The handleEvent callback returns Promise.t<array<action>>:

  • Actions - Array of follow-up actions to perform (e.g., publish commands, update state)
  • Flattened results - All actions from all records are combined into a single array
  • Sequential execution - Framework executes actions in order after event processing completes

Key features:

  • URL decoding - Handles S3's URL encoding of object keys (spaces, special characters)
  • Batch processing - Supports multiple S3 events in a single Lambda invocation
  • Error isolation - Failed callbacks don't prevent other records from processing (Promise.all)
  • Action composition - Callbacks return actions for follow-up operations

Deploy-time to Runtime Flow

The Task adapter follows the standard deploy-time/runtime pattern:

let make: Reventless.Task_Adapter.bucketMaker<bucketParts> = (~name, ~opts) => {
// Deploy-time: Create S3 bucket
let bucket = PulumiAws.S3.Bucket.make(
~name,
~args={corsRules: [...]->Pulumi.Input.make},
~opts,
)

{
resources: [bucket->Util.S3.toResource],
parts: bucket,
}
}

let makeHandler = handleEvents => TaskBucket_S3_Runtime.handleBucketEvent(handleEvents, ...)

Flow steps:

  1. Create S3 bucket - Pulumi provisions the S3 bucket with CORS configuration
  2. Return bucket parts - parts field contains the Pulumi S3 bucket resource
  3. Connect Lambda - connect function subscribes Lambda to bucket events and creates IAM policies
  4. Bind runtime handler - makeHandler creates runtime function that processes S3 events
  5. Lambda execution - Runtime function executes in Lambda when S3 objects are created/deleted

Adapter return value:

{
resources: [bucket->Util.S3.toResource], // For dependency tracking
parts: bucket, // Pulumi S3 bucket resource
}

Unlike other adapters that return operations or publishJson, the Task adapter:

  • Returns parts containing the S3 bucket resource
  • Uses connect function to wire Lambda subscriptions and IAM policies
  • Uses makeHandler to create runtime event processing function

When to Use Task Buckets

Use Task S3 buckets for:

  • File-based workflows - Process uploaded files (images, documents, data files)
  • Batch processing - Trigger processing when new batch files arrive
  • ETL pipelines - Extract data from uploaded files, transform, and load into databases
  • Document processing - OCR, format conversion, content extraction
  • Media processing - Thumbnail generation, video transcoding, image optimization
  • Data ingestion - Import CSV/JSON files into read models or aggregates
  • Temporary storage - Store intermediate processing results with lifecycle policies

Common patterns:

  • Upload → Process → Command - File upload triggers Lambda, which processes file and publishes commands
  • Upload → Transform → Store - File upload triggers transformation (resize image, transcode video) and stores result
  • Upload → Extract → Update - File upload triggers data extraction and read model updates
  • Cleanup on delete - Object deletion triggers cleanup operations (delete related data, update counters)

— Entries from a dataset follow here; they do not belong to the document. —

import Literature.MathematicalPhysics.QuantumFieldTheory.Balaban1983to89.B13ScaledPencilAveraging
import Literature.MathematicalPhysics.QuantumFieldTheory.Balaban1983to89.B13BondAveragingReadingNumerals

/-!
# `Balaban1983to89.B13ScaledPencilBondAveraging` — T. Bałaban, *Propagators for lattice gauge theories in a background field*, Commun. Math. Phys. **99** (1985) 389–434
# [Balaban1985BackgroundPropagators], (3.12)–(3.14) pp. 392–393 (the bond averaging `Q(U)`, `Q*(U)` and their transporters `U(Γ_{y,x})`), (3.35)–(3.37) p. 396, (3.40) p. 397,
# Thm 3.4 p. 400; [Balaban1984PropagatorsI] (1.6)–(1.7) p. 18, (1.18) p. 20 («x ∈ Bᵏ(b₋)», the straight contours); [Balaban1984PropagatorsII] (2.1)–(2.4) p. 224, (2.18)–(2.19)
# p. 226; [Balaban1988RG2Cluster] p. 15:
# ★★ STATION W4, BOND SECTOR — module 73's BOND-averaging transporter facts (`qT i parBY`, the `Q ∕ Q*` of 75∕76's local part of `Δ_a`) ALONG THE (3.37)-SCALED PENCIL
# `A″ ↦ e^{iη·w·A″}U₀`, read on the AVERAGING BOX of the coarse bond (the block `Bʲ(y₋)` plus the runs of `< Lʲ` bonds issuing from it — w4's `exists_run_of_qK_ne_zero`):
# ONE numeral `KQ′ = K₀^{(d+2)(L^k−1)}·e^{c_w(d+2)|η|Rc}`, `= e^{c_w(d+2)|η|Rc}` at a unitary-valued background, with the weight's bound `c_w·(Lʲ)⁻¹` ON THAT BOX a DISPLAYED
# binder (the box can leave the level-`j` shell; `c_w = 1` inside the shell, `c_w = L` across one level step — the multi-level separation geometry is not read here).

statement-level bookkeeping over pv27's `prodCfg`, node00-def-Y's transporters (`parTaxiV ∕ parBY ∕ qT ∕ qK ∕ qsK`), the Setup's `iterBlock ∕ embIter ∕ runSite ∕ runBond`,
dag-n10-w3 g5's W3 `B13ScaledPencilTransport` (the box word-length bound at the scaled pencil), this seat's W4 `B13ScaledPencilAveraging` (holomorphy of the scaled words) and w4's
`B13BondAveragingReadingNumerals` (the support of `Q(y,·)` and its level-sharp range `hD_qK_level`) BY NAME, with citation tags; [folklore] modular ∕ real arithmetic; THEOREMS ONLY
(no `def`, no instance, no notation); nothing of NODE 00's modified; nothing here is a claim about the Yang–Mills mass gap; no node is discharged; count-neutral.

WHAT THIS FILE PROVES (seat `pub-ymgap-dag-n10-w5` g4; all `theorem`s; any complete normed `ℂ`-algebra `𝔸` with `‖1‖ = 1`; the corner of the averaging box of the coarse bond
`ι` is the torus point with coordinates `val (ι₋)_ν · L^{j(ι)}`, spelled inline).
* §1 `val_blockCorner` (that corner's count is `val y_ν·Lʲ`), ★ `val_sub_blockCorner_lt_of_mem_iterBlock` (`x ∈ Bʲ(y) ⇒ (x_ν − corner_ν).val < Lʲ`), ★ `val_runSite_sub_blockCorner_lt`
  (`⇒ ((x + te_μ)_ν − corner_ν).val < 2Lʲ` for `t < Lʲ`), `four_mul_pow_le_sitesPerDir` (`4Lʲ ≤ N` for `j ≤ k` — W2's box hypothesis for the side `2Lʲ`).
* §2 `pow_scaled_le_uniform₂` (the numeral bookkeeping), ★★ `norm_parTaxiV_scaledPencil_bondBox_le ∕ _inv_` (`qK ι f ≠ 0`, `‖A″‖ < Rc`, `‖U₀^{±1}‖ ≤ K₀`, `1 ≤ K₀`, the box-weight
  binder `hwQ` ⟹ `‖U(Γ_{embIter ι₋, f₋})^{±1}‖ ≤ K₀^{(d+2)(L^k−1)}·e^{c_w(d+2)|η|Rc}`), ★★ `norm_qT_parBY_scaledPencil_binders` (the FOUR binders for `qK ι b ≠ 0` ∕ `qsK b ι ≠ 0`,
  `Q* = Qᵀ`); the holomorphy pair `hQh ∧ hQhi` is w4's `B13DeltaALocalFamily.differentiableOn_qT_scaledPencil` (cited, `|w| ≤ 1` from W4's `abs_weight_le_one`).
* §3 ★★★ `norm_qT_parBY_scaledPencil_binders_of_mem` — `G ≤ U(N)`, `G`-valued `U₀`: **`KQ′ = e^{c_w(d+2)|η|Rc}`**.
HONEST FRAMING: [folklore] bookkeeping over cited tree theorems; the weight `w` and its box bound `c_w` are BINDERS (which weight ∕ readings are «of record» is NODE 00's ∕
def-T's word; the value of `c_w` on print's multi-level geometry is the separation fact `lev ≥ j − 1` on the averaging box of a level-`j` bond — NOT proved here); nothing of
Bałaban's asserted beyond the cited theorems; N06 ∕ N10 NOT discharged; K1⁹ NOT closed; counts unmoved (typed 28∕28 · discharged 5∕27); 0 `def`, 0 `sorry`, standard axioms; one
finite 𝕋⁴ programme at fixed ε — R4 closes the conditional finite-𝕋⁴ rung `BalabanLadder.UV` only; the YM mass gap (Clay) is NOT proved by any of this; nothing continuum ∕ ℝ⁴ ∕ OS.
Filed `--kind proof --supports` K1⁹ (stmt-QuantumFields-27364), Literature lane.
-/

noncomputable section

namespace Literature.MathematicalPhysics.QuantumFieldTheory.Balaban1983to89.B13ScaledPencilBondAveraging

open Metric Set Finset
open scoped Matrix Matrix.Norms.L2Operator
open Literature.MathematicalPhysics.QuantumFieldTheory.Balaban1983to89
open Literature.MathematicalPhysics.QuantumFieldTheory.Balaban1983to89.LatticeFieldCalculus (runSite runBond)
open Literature.MathematicalPhysics.QuantumFieldTheory.Balaban1983to89.B6KLevelCensusIndexV1 (KIdx)
open Literature.MathematicalPhysics.QuantumFieldTheory.Balaban1983to89.B6GlobalChartV1 (PV boxEquiv toBox)
open Literature.MathematicalPhysics.QuantumFieldTheory.Balaban1983to89.B6Geom246MultiLevelBox (blkOf)
open Literature.MathematicalPhysics.QuantumFieldTheory.Balaban1983to89.B5Eq118OneStroke (iterBlock mem_iterBlock_iff)
open Literature.MathematicalPhysics.QuantumFieldTheory.Balaban1983to89.B15DeterminingSets (embIter)
open Literature.MathematicalPhysics.QuantumFieldTheory.Balaban1983to89.B6Ineq2142KLevelV1 (lvl lvl_le lvl_le_mK)
open Literature.MathematicalPhysics.QuantumFieldTheory.Balaban1983to89.B6Eq238MultiLevelTorus (N0_eq_mul_Pj)
open Literature.MathematicalPhysics.QuantumFieldTheory.Balaban1983to89.B6MultiLevelBoxOperator (N0)
open Literature.MathematicalPhysics.QuantumFieldTheory.Balaban1983to89.B6Eq238MultiLevelBox (Pj one_le_Pj)
open Literature.MathematicalPhysics.QuantumFieldTheory.Balaban1983to89.B13BondAveragingReadingNumerals (exists_run_of_qK_ne_zero hD_qK_level embIter_mem_iterBlock')
open Literature.MathematicalPhysics.QuantumFieldTheory.Balaban1983to89.B9Eq39Adjoint (prodCfg)
open Literature.MathematicalPhysics.QuantumFieldTheory.Balaban1983to89.B13ScaledPencilTransport (norm_parTaxiV_scaledPencil_le_of_box norm_parTaxiV_inv_scaledPencil_le_of_box)
open Literature.MathematicalPhysics.QuantumFieldTheory.Balaban1983to89.B13GreenPrimeSymLettersOfReg335 (norm_unit_le_one_of_mem)
open Literature.MathematicalPhysics.QuantumFieldTheory.Balaban1983to89.Node00

variable {𝔸 : Type} [NormedRing 𝔸] [NormedAlgebra ℂ 𝔸] [CompleteSpace 𝔸] [NormOneClass 𝔸]
variable {d ℓ : ℕ} {hd : 1 ≤ d + 1} {hL : Odd (ℓ + 1) ∧ 1 < ℓ + 1} {b₀ b₁ : ℝ}
variable (i : KIdx d ℓ hd hL b₀ b₁)

/-! ## §1. The averaging box of a coarse bond: the block `Bʲ(y₋)` and the runs of `< Lʲ` bonds issuing from it lie in the torus box of side `2Lʲ` at the block's
minimal corner -/

section Box

omit [NormedAlgebra ℂ 𝔸] [CompleteSpace 𝔸] [NormOneClass 𝔸] in
/-- the minimal corner of `Bʲ(y)` has chart coordinate `val y_ν · Lʲ < N` (the block is non-empty and its sites have coordinates `≥ val y_ν·Lʲ`).
[cite: Balaban1984PropagatorsI, (1.6) p.18, (1.18) p.20; Balaban1987RG1, (0.1) p.251, bookkeeping] -/
theorem val_blockCorner {j : ℕ} (hj : j ≤ (PV d ℓ i.m i.K hd hL).m + (PV d ℓ i.m i.K hd hL).K) (y : Site (PV d ℓ i.m i.K hd hL) j) (ν : Fin (d + 1)) :
    ((((y ν).val * (ℓ + 1) ^ j : ℕ) : ZMod ((PV d ℓ i.m i.K hd hL).sitesPerDir 0))).val = (y ν).val * (ℓ + 1) ^ j := by
  have hx := (mem_iterBlock_iff hj y (embIter j y)).1 (embIter_mem_iterBlock' hj y) ν
  have hlt : (embIter j y ν).val < (PV d ℓ i.m i.K hd hL).sitesPerDir 0 := ZMod.val_lt _
  have hPL : (PV d ℓ i.m i.K hd hL).L = ℓ + 1 := rfl
  rw [hPL] at hx
  have hle : (y ν).val * (ℓ + 1) ^ j ≤ (embIter j y ν).val := by rw [← hx]; exact Nat.div_mul_le_self _ _
  rw [ZMod.val_natCast, Nat.mod_eq_of_lt (lt_of_le_of_lt hle hlt)]

omit [NormedAlgebra ℂ 𝔸] [CompleteSpace 𝔸] [NormOneClass 𝔸] in
/-- ★ a site of `Bʲ(y)` lies in the box of side `Lʲ` at the minimal corner: `(x_ν − corner_ν).val < Lʲ`. [cite: Balaban1984PropagatorsI, (1.6) p.18, (1.18) p.20, bookkeeping] -/
theorem val_sub_blockCorner_lt_of_mem_iterBlock {j : ℕ} (hj : j ≤ (PV d ℓ i.m i.K hd hL).m + (PV d ℓ i.m i.K hd hL).K) {y : Site (PV d ℓ i.m i.K hd hL) j}
    {x : Site (PV d ℓ i.m i.K hd hL) 0} (hx : x ∈ iterBlock j y) (ν : Fin (d + 1)) :
    (x ν - (((y ν).val * (ℓ + 1) ^ j : ℕ) : ZMod ((PV d ℓ i.m i.K hd hL).sitesPerDir 0))).val < (ℓ + 1) ^ j := by
  have hxν := (mem_iterBlock_iff hj y x).1 hx ν
  have hPL : (PV d ℓ i.m i.K hd hL).L = ℓ + 1 := rfl
  rw [hPL] at hxν
  have hc := val_blockCorner i hj y ν
  have hLj : 0 < (ℓ + 1) ^ j := by positivity
  have hle' : (y ν).val * (ℓ + 1) ^ j ≤ (x ν).val := by rw [← hxν]; exact Nat.div_mul_le_self _ _
  have hlt' : (x ν).val < (y ν).val * (ℓ + 1) ^ j + (ℓ + 1) ^ j := by rw [← hxν]; exact Nat.lt_div_mul_add hLj
  have hle : ((((y ν).val * (ℓ + 1) ^ j : ℕ) : ZMod ((PV d ℓ i.m i.K hd hL).sitesPerDir 0))).val ≤ (x ν).val := by rw [hc]; exact hle'
  rw [ZMod.val_sub hle, hc]
  omega

omit [NormedAlgebra ℂ 𝔸] [CompleteSpace 𝔸] [NormOneClass 𝔸] in
/-- ★ … and the run `x + te_μ`, `t < Lʲ`, issuing from it lies in the box of side `2Lʲ` at the same corner (the count `(·).val` of a sum is at most the sum of the counts).
[cite: Balaban1984PropagatorsI, (1.7) p.18, (1.18) p.20; Balaban1985BackgroundPropagators, (3.12) p.392, bookkeeping] -/
theorem val_runSite_sub_blockCorner_lt {j : ℕ} (hj : j ≤ (PV d ℓ i.m i.K hd hL).m + (PV d ℓ i.m i.K hd hL).K) {y : Site (PV d ℓ i.m i.K hd hL) j}
    {x : Site (PV d ℓ i.m i.K hd hL) 0} (hx : x ∈ iterBlock j y) (μ : Fin (d + 1)) {t : ℕ} (ht : t < (ℓ + 1) ^ j) (ν : Fin (d + 1)) :
    (runSite x μ t ν - (((y ν).val * (ℓ + 1) ^ j : ℕ) : ZMod ((PV d ℓ i.m i.K hd hL).sitesPerDir 0))).val < 2 * (ℓ + 1) ^ j := by
  have hxν := val_sub_blockCorner_lt_of_mem_iterBlock i hj hx ν
  unfold LatticeFieldCalculus.runSite
  by_cases hνμ : ν = μ
  · subst hνμ
    rw [Function.update_self, add_sub_right_comm]
    refine (ZMod.val_add_le _ _).trans_lt ?_
    have htv : ((t : ZMod ((PV d ℓ i.m i.K hd hL).sitesPerDir 0))).val ≤ t := by rw [ZMod.val_natCast]; exact Nat.mod_le _ _
    omega
  · rw [Function.update_of_ne hνμ]
    omega

omit [NormedAlgebra ℂ 𝔸] [CompleteSpace 𝔸] [NormOneClass 𝔸] in
/-- `4Lʲ ≤ N` for every `j ≤ k` (`N = Lʲ·(L·M_h)·P_j`, `M_h ≥ 8`, `P′ ≥ 5`) — W2's box hypothesis for the box of side `2Lʲ`. [cite: Balaban1984PropagatorsII, (2.1)–(2.4) p.224, bookkeeping] -/
theorem four_mul_pow_le_sitesPerDir {j : ℕ} (hj : j ≤ i.k) : 2 * (2 * (ℓ + 1) ^ j) ≤ (PV d ℓ i.m i.K hd hL).sitesPerDir 0 := by
  have hμ : Fin (d + 1) := ⟨0, by omega⟩
  rw [← i.hN hμ, N0_eq_mul_Pj hj hμ]
  have h1 : 1 ≤ Pj ℓ i.k i.P' j hμ := one_le_Pj (fun μ => le_trans (by norm_num) (i.hP5 μ)) j hμ
  have h2 : 4 ≤ (ℓ + 1) * i.Mh := le_trans (by have := i.hM8; omega) (Nat.le_mul_of_pos_left _ (Nat.succ_pos ℓ))
  calc 2 * (2 * (ℓ + 1) ^ j) = (ℓ + 1) ^ j * 4 * 1 := by ring
    _ ≤ (ℓ + 1) ^ j * ((ℓ + 1) * i.Mh) * Pj ℓ i.k i.P' j hμ := Nat.mul_le_mul (Nat.mul_le_mul_left _ h2) h1

end Box

/-! ## §2. ★★ The bond-averaging transporter `qT i parBY` along the scaled pencil, the weight bounded ON THE AVERAGING BOX (displayed binder) -/

section Scaled

variable (U₀ : CfgY 𝔸 i) (η : ℝ) {K₀ Rc cw : ℝ} (w : Site (PV d ℓ i.m i.K hd hL) 0 → ℝ)

omit [NormedAlgebra ℂ 𝔸] [CompleteSpace 𝔸] [NormOneClass 𝔸] in
/-- the numeral bookkeeping with a weight excess `c_w` and range factor `d+2`: `(K₀·e^{|η|·(c_w L^{−j}·Rc)})^{t} ≤ K₀^{(d+2)(L^k − 1)}·e^{c_w(d+2)|η|Rc}` for `t ≤ (d+2)(Lʲ−1)`,
`j ≤ k`. [cite: Balaban1985BackgroundPropagators, (3.37) p.396, (3.40) p.397, bookkeeping] -/
theorem pow_scaled_le_uniform₂ (hK1 : 1 ≤ K₀) (hRc : 0 ≤ Rc) (hcw : 0 ≤ cw) {j t : ℕ} (hj : j ≤ i.k) (ht : t ≤ (d + 2) * ((ℓ + 1) ^ j - 1)) :
    (K₀ * Real.exp (|η| * ((cw * ((((ℓ : ℝ) + 1) ^ j)⁻¹)) * Rc))) ^ t ≤ K₀ ^ ((d + 2) * ((ℓ + 1) ^ i.k - 1)) * Real.exp (cw * (((d : ℝ) + 2) * (|η| * Rc))) := by
  have hLj : (0 : ℝ) < ((ℓ : ℝ) + 1) ^ j := by positivity
  have he0 : 0 ≤ |η| * ((cw * ((((ℓ : ℝ) + 1) ^ j)⁻¹)) * Rc) := by positivity
  have hb1 : 1 ≤ K₀ * Real.exp (|η| * ((cw * ((((ℓ : ℝ) + 1) ^ j)⁻¹)) * Rc)) := one_le_mul_of_one_le_of_one_le hK1 (Real.one_le_exp he0)
  refine (pow_le_pow_right₀ hb1 ht).trans ?_
  rw [mul_pow, ← Real.exp_nat_mul]
  have hjk : (d + 2) * ((ℓ + 1) ^ j - 1) ≤ (d + 2) * ((ℓ + 1) ^ i.k - 1) :=
    Nat.mul_le_mul_left _ (Nat.sub_le_sub_right (Nat.pow_le_pow_right (Nat.succ_pos ℓ) hj) 1)
  refine mul_le_mul (pow_le_pow_right₀ hK1 hjk) (Real.exp_le_exp.2 ?_) (Real.exp_pos _).le (by positivity)
  have hcast : ((((d + 2) * ((ℓ + 1) ^ j - 1) : ℕ)) : ℝ) = ((d : ℝ) + 2) * (((ℓ : ℝ) + 1) ^ j - 1) := by
    rw [Nat.cast_mul, Nat.cast_sub (Nat.one_le_pow _ _ (Nat.succ_pos ℓ))]; push_cast; ring
  rw [hcast]
  have hfrac : (((ℓ : ℝ) + 1) ^ j - 1) * ((((ℓ : ℝ) + 1) ^ j)⁻¹) ≤ 1 := by
    rw [sub_mul, mul_inv_cancel₀ hLj.ne', one_mul]
    linarith [inv_nonneg.2 hLj.le]
  calc ((d : ℝ) + 2) * (((ℓ : ℝ) + 1) ^ j - 1) * (|η| * ((cw * ((((ℓ : ℝ) + 1) ^ j)⁻¹)) * Rc))
      = cw * (((d : ℝ) + 2) * (|η| * Rc)) * ((((ℓ : ℝ) + 1) ^ j - 1) * ((((ℓ : ℝ) + 1) ^ j)⁻¹)) := by ring
    _ ≤ cw * (((d : ℝ) + 2) * (|η| * Rc)) * 1 := mul_le_mul_of_nonneg_left hfrac (by positivity)
    _ = cw * (((d : ℝ) + 2) * (|η| * Rc)) := mul_one _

Integration with Commands:

Task processors often publish commands after processing files:

  1. User uploads file to S3 bucket
  2. S3 triggers Lambda with object created event
  3. Lambda reads and processes file
  4. Lambda publishes commands to CommandTopics (enabled by SQS send permissions)
  5. Commands are processed by Aggregates as usual

This pattern enables event-driven architectures where file uploads initiate business workflows.